:: DESCRIPTION OF THE TASK ::
Nothing but the lines below between the line holding "cell design: p3" and the line holding "WHAT THIS IS", inclusive, should appear in the answer, each set down exactly.

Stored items
import Summits.HubbardSuperconductivity.HubbardSuperconductivity.Theorems.AnisotropyChordTransferFibre3FinXCCover

/-!
# Route `AnisotropyChord` / H0 rotor rung: FIN combined (rows `N₁` + C) certificate at `L = 10` — cell facts, part `f`

Kernel facts `xbcCellAny 10 (49/50) 20 la lb (c, bn) = true` (`decide +kernel`, zero data) for 6 λ-cells of the per-`L` cover
(`…FinXCCover.xbcCheck`; cell design: p3 g5 scratch `xbc_design.py`, mirrors `xb_mirror.py`/`xc_mirror.py`); assembled in `…FinXBCTen`.
Prover seat `hubbard-h0-rotor-p3` g5; helper for piece A = stmt-HubbardSuperconductivity-23918 of rung 19089 (`--supports`, helper class).
WHAT THIS IS NOT: nothing here proves superconductivity in the Hubbard model (rotor TARGET as worded stays FALSE, g15 verdict); kernel facts for the FIN certificate of two hypotheses (rows `N₁`, C) of ONE conditional reduction.  Tree imports only; no sorry, no new axioms.
-/

set_option linter.dupNamespace false

namespace Summit.HubbardSuperconductivity.HubbardSuperconductivity.Theorems.AnisotropyChord.Transfer.Fibre3

namespace FinXB

set_option maxHeartbeats 4000000 in
/-- kernel fact: cell 43 at `L = 10` (certified, c = (2/5 : ℚ), b = 13/20). [folklore] -/
theorem xbc10_43 : xbcCellAny 10 (49/50 : ℚ) 20 1659488968700266 1700976192917773 ((2/5 : ℚ), (13 : ℕ)) = true := by
  decide +kernel

set_option maxHeartbeats 4000000 in
/-- kernel fact: cell 44 at `L = 10` (certified, c = (2/5 : ℚ), b = 13/20). [folklore] -/
theorem xbc10_44 : xbcCellAny 10 (49/50 : ℚ) 20 1700976192917773 1743500597740718 ((2/5 : ℚ), (13 : ℕ)) = true := by
  decide +kernel

set_option maxHeartbeats 4000000 in
/-- kernel fact: cell 45 at `L = 10` (certified, c = (2/5 : ℚ), b = 13/20). [folklore] -/
theorem xbc10_45 : xbcCellAny 10 (49/50 : ℚ) 20 1743500597740718 1787088112684236 ((2/5 : ℚ), (13 : ℕ)) = true := by
  decide +kernel

set_option maxHeartbeats 4000000 in
/-- kernel fact: cell 46 at `L = 10` (certified, c = (2/5 : ℚ), b = 13/20). [folklore] -/
theorem xbc10_46 : xbcCellAny 10 (49/50 : ℚ) 20 1787088112684236 1831765315501342 ((2/5 : ℚ), (13 : ℕ)) = true := by
  decide +kernel

set_option maxHeartbeats 4000000 in
/-- kernel fact: cell 47 at `L = 10` (certified, c = (9/20 : ℚ), b = 13/20). [folklore] -/
theorem xbc10_47 : xbcCellAny 10 (49/50 : ℚ) 20 1831765315501342 1877559448388876 ((9/20 : ℚ), (13 : ℕ)) = true := by
  decide +kernel

set_option maxHeartbeats 4000000 in
/-- kernel fact: cell 48 at `L = 10` (certified, c = (9/20 : ℚ), b = 13/20). [folklore] -/
theorem xbc10_48 : xbcCellAny 10 (49/50 : ℚ) 20 1877559448388876 1924498434598598 ((9/20 : ℚ), (13 : ℕ)) = true := by
  decide +kernel

end FinXB

end Summit.HubbardSuperconductivity.HubbardSuperconductivity.Theorems.AnisotropyChord.Transfer.Fibre3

:: SOLUTION ::
(`…FinXCCover.xbcCheck`; cell design: p3 g5 scratch `xbc_design.py`, mirrors `xb_mirror.py`/`xc_mirror.py`); assembled in `…FinXBCTen`.
Prover seat `hubbard-h0-rotor-p3` g5; helper for piece A = stmt-HubbardSuperconductivity-23918 of rung 19089 (`--supports`, helper class).
WHAT THIS IS NOT: nothing here proves superconductivity in the Hubbard model (rotor TARGET as worded stays FALSE, g15 verdict); kernel facts for the FIN certificate of two hypotheses (rows `N₁`, C) of ONE conditional reduction.  Tree imports only; no sorry, no new axioms.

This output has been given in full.